Artenvielfalt pur!

Der Sommer ist einfach die schönste Zeit im Jahr.
Unsere Meerschis genießen es, draussen durch das Gehege zu flitzen.
Sie freuen sich immer, wenn der Stall umgesetzt wird und sie dann durch einen Dschungel aus Halmen toben können.
Und das Berg-Sandglöcken (Jasione montana, auch Schaf-Skabiose genannt) blüht wieder.
Mittlerweile leider sehr sehr selten geworden. Und doch: Durch kontinuierliche Ausmagerung ist es möglich, dieses zu erhalten.
2018 hatten wir einen hier Kleinbestand von vielleicht 30-40 m².
2019: Einige Hundert m²
2020: Knapp 1000 m²
2021: Etwa 1400 m²
Mittlerweile ist es hinter dem Gasthaus Hubertus/Wiesehahn auf etwa
1800 m² zu finden. Und es gibt bereits weitere Flächen, auf denen sich Kleinbestände (30-40 m²) entwickeln. Geht doch! 🙂

Und die lütten Storchenkinder sind mittlerweile so groß geworden, dass man sie, wenn sie am Rand sitzen, von unten erkennen kann.
Artenvielfalt ist wunderbar!

Gnadenhof Brödel
http://gnadenhof-broedel.de

Spenden:
https://www.betterplace.org/de/projects/71760-gnadenhof-broedel-melle-artenschutzprojekt-blumiger-landkreis-osnabrueck

Film zum Tag des offenen Hofes und den Aktionen für mehr Artenschutz

Der “Tag des offenen Hofes” war absolut klasse (Gabriele Mörixmann). 😀🥳🥳👍👍🤝🤝👏👏 Genau so ist es goldrichtig! Miteinander reden statt übereinander.
Viele Gespräche, sehr viel Transparenz, viele Fragen konnten beantwortet werden.
Total gut auch, wie GEMEINSAM gehandelt wurde. Für die Artenvielfalt wurden z.B. Nistkästen erstellt (danke an die tischlerei Hehemann), die Naturschutzstiftung des Landkreises
war vor Ort, eine Trockensteinmauer wurde im Rahmen des Projektes “500 AKA – 500 Menschen aktiv für Klima- und Artenschutz in Stadt und Landkreis Osnabrück”
gebaut (finanziert durch die Tierschutzstiftung Wolfgang Bösche) und und und…
Gemeinsam für Verbesserungen sorgen.
Danke an alle, die dabei waren. So verbessern wir die Welt im lokalen Rahmen.

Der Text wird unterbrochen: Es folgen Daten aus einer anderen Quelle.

/-!
# BalabanUVNodes ∕ N07 — [15] (56)'s SECOND RECURSIVE EQUATION, THE PRINTED THIRD-ORDER TERM «D^{(3)}(A′) = C_j^{(3)}(LʲηA′) − 2C_j^{(2)}(LʲηA′, LʲηHC^{(2)}(A′))», AT NODE 00's
# RECORD — for the TRUE multi-level chart `D(·)` of (47)–(49)

Cell `pub-ymgap`, width seat `pub-ymgap-dag-n07-w2` generation 6 (HUMAN RULING D-0149; DAG node N07 = [15] = [Balaban1985Variational]; W-SEAT START LIST §n07 item 2 = S2
«[15] Sect. C (47)–(49), Prop. 3 at objects» — the sentence after (56), order three).  `--kind proof --supports stmt-QuantumFields-27364 --as helper` (K1⁹ face per KEY MAP v2;
count-neutral).  CONSUMED BY NAME, nothing modified: this seat's `N07ChartD56Series.exists_chartD56_series_T4` (ONE `(H, Dfun)` at the record with everything of generations 3–6,
incl. (56) as a convergent series with `D^{(n)}(A′) = (n!)⁻¹DⁿDfun(0)(A′)ⁿ`) and `N07ChartD56Series.iteratedDeriv_slice_eq_iteratedFDeriv`, `N07ChartLogAnalytic.analyticOnNhd_chartLog_
weightedBall_of_adm22`, dag k0-s1-w2's `K0Stub1ChartDAnalytic.isOpen_weightedBall`; Mathlib's `HasFDerivAt.comp_hasDerivAt`, `HasDerivAt.clm_apply`, `HasDerivAt.unique`,
`ContDiffAt.isSymmSndFDerivAt`, `iteratedFDeriv_succ_apply_right`, `iteratedFDeriv_two_apply`.  The MODELS, cited BY NAME and not imported: lit-balaban r08's `B11Eq56Expansion.{D3_def,
eq56_order3(_fixedPoint)}` (the same identity in REMAINDER form over abstract bilinear∕trilinear hooks) and p06's `B11Eq56Order3Concrete` ∕ `B11Eq56ThirdTermConcrete` (the concrete
one-scale `ℤᵈ` fixed point).

THE PRINT (p. 286 [PDF 10], text layer `paper:balaban1985-cmp102-variational-background` p. 10 re-read by this seat): «From Eq. (56) a sequence of recursive equations for D^{(n)}
follows. It can be solved easily. For example we have on Λ_j D^{(2)}(A′) = C_j^{(2)}(LʲηA′), D^{(3)}(A′) = C_j^{(3)}(LʲηA′) − 2C_j^{(2)}(LʲηA′, LʲηHC^{(2)}(A′)), and so on. Here
C_j^{(2)}(A′, A″) denotes a symmetric bilinear form obtained by polarization from the quadratic form C_j^{(2)}(A), and C^{(2)}(A′) = C_j^{(2)}(LʲηA′) on Λ_j.»

THE READING (tree vocabulary, scales absorbed; NO new definition).  With `C = chartLog η D`, `Q₂ = D²C(0)`, `Q₃ = D³C(0)`, `C^{(2)}(u, v) := ½Q₂(u)(v)` (the polarization of
`C^{(2)}(u) = ½Q₂(u)(u)`), `C^{(3)}(A′) := (3!)⁻¹(d∕dτ)³C(τA′)|₀ = (3!)⁻¹Q₃(A′)(A′)(A′)` and `D^{(3)}(A′) := (3!)⁻¹(d∕dτ)³Dfun(τA′)|₀` (the order-three term of generation 6 FILE 2's
series), the printed equation is **`(d∕dτ)³Dfun(τA′)|₀ = Q₃(A′)³ − 3·Q₂(A′)(H·Q₂(A′)(A′))`** divided by `3!` (`2·½·½ = ½ = 3∕3!`).  Proof: the curve `γ(τ) = τA′ − H·Dfun(τA′)` has
`γ(0) = 0`, `γ′(0) = A′` (`𝔇(0) = 0`), `γ″(0) = −H·(d∕dτ)²Dfun(τA′)|₀ = −H·Q₂(A′)(A′)` ((56₁)); by (48) `C(γ(τ)) = τ·QA′` is LINEAR near `0`, so its second derivative
`D²C(γ)(γ′, γ′) + DC(γ)(γ″)` vanishes near `0` and has zero derivative at `0`: `Q₃(A′)³ + 3Q₂(γ″(0), A′) + Q(γ‴(0)) = 0` with `Q∘H = 1` and the symmetry of `Q₂` — the order-three
step of the recursion, exactly as `N07ChartD2EqC2.fderiv_fderiv_eq_of_implicit` was the order-two step.

WHAT IS PROVED (sorry-free; no definition; axioms standard).  §1 (abstract, ℂ-normed `X`, complete `Y`) ★★★ `iteratedDeriv_three_slice_eq_of_implicit` (`Q∘H = 1`, (48) near `0`,
`Φ 0 = 0`, `DΦ(0) = 0`, `Φ`, `C` analytic at `0`, `DC(0) = Q` ⇒ `(d∕dτ)³Φ(τA)|₀ = D³C(0)(A,A,A) − 3·D²C(0)(A)(H·(d∕dτ)²Φ(τA)|₀)` for EVERY `A`) · `iteratedFDeriv_three_apply_const`
(`D³f(x)(A,A,A)` as `iteratedFDeriv 3`); §2 ★★★★ `exists_chartD56_order3_T4` — `N07ChartD56Series.exists_chartD56_series_T4` RE-EXPORTED VERBATIM ∧ for the SAME `(H, Dfun)` and every `A′`:
`(d∕dτ)³chartLog(τA′)|₀ = Q₃(A′)³` · **`(d∕dτ)³Dfun(τA′)|₀ = Q₃(A′)³ − 3·Q₂(A′)(H(Q₂(A′)(A′)))`** · **PRINT's SHAPE `D^{(3)}(A′) = C^{(3)}(A′) − 2·C^{(2)}(A′, HC^{(2)}(A′))`**.
The nested continuous-linear-map spaces need the codomain passed explicitly to `HasFDerivAt.comp_hasDerivAt` (instance paths), noted in the proof.

HONEST FRAMING: count-neutral helper; third-derivative chain rule ∕ uniqueness ∕ symmetry bookkeeping (Mathlib calculus) on this seat's record package — NO new estimate of [15];
«and so on» (orders ≥ 4), the polarizations beyond what is displayed, (58), the ∇-row of (46), (79)–(80), (85)–(86) and [15] Sects. D–F NOT here; stub 1 ∕ K0⁷ ∕ K1⁹ NOT
closed; N07 NOT discharged; counts unmoved; one finite T⁴ programme at fixed ε — NOT continuum ∕ ℝ⁴ ∕ OS ∕ mass gap ∕ Clay: the Yang–Mills mass gap is NOT proved by any of this; R4
closes the conditional rung `BalabanLadder.UV` only.  No `sorry`, no `def`, no `instance`, no `notation`.

References: [15] T. Bałaban, CMP 102 (1985) 277–309 [Balaban1985Variational] ((47)–(49) p.285, (55)–(56) p.286, Prop. 3 p.289, (78)∕(80) p.290); [4] = [B7] CMP 98 (1985) 17–51
[Balaban1985Averaging] ((136) p.39).
-/

noncomputable section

Panter-Preis der taz – Das Finale für die Ewigkeit

Panter-Preis der taz 😃😃😃

Das Spiel unseres Lebens! Jetzt wo wir (vielleicht zwar nicht als Topfavorit) im Finale des Panter-Preises der taz (https://taz.de) sind,
jetzt wollen wir die Schale auch in den Landkreis holen – und werden dafür alles mobilisieren, was wir können!
https://taz.de/Panter-Preis/!p4207/

100 Bewerbungen Bundesweit, 6 Nominierte, 2 Preise.

Heute war der erste Bericht in der taz:
https://taz.de/Panter-Preis-Vorauswahl/!5861711/

Es ist etwas Besonderes gemeinsam mit der “Mahnwache Lützerath” oder z.B. der “BioBoden Genossenschaft”
oder dem “Bündnis Ökozidgesetz” in der engeren Auswahl dabei zu sein. Es ist schön, dass es so tolle Initiativen gibt.

Vielleicht sind wir (noch) nicht der FC Barcelona des Klimaschutzes, aber bis zur Ehrung werden wir mit jeder Faser und jeder Zelle daran arbeiten, einen der Preise in den Landkreis Osnabrück zu holen. Wir sind immer noch ein wenig schwindelig, dabei sein zu dürfen.
Jetzt stellen wir eine Mann- und Frauschaft auf, die alles geben wird!
Erneut ist die Untergruppe “Wilde 13” mit von der Partie. Erweitert diesmal durch das Team “Mann & Maus + Frau & Maus”.

Aktuell werden die Preis- und Wettbewerbsunterlagen aufbereitet.

Ab Ende August werden die sechs Nominierten an drei Wochenenden hintereinander in der taz porträtiert werden. Anschließend folgen die Leser:innen- und die Jury-Wahl. Beide Preise sind mit je 5.000 Euro dotiert – und werden am 12. November feierlich verliehen.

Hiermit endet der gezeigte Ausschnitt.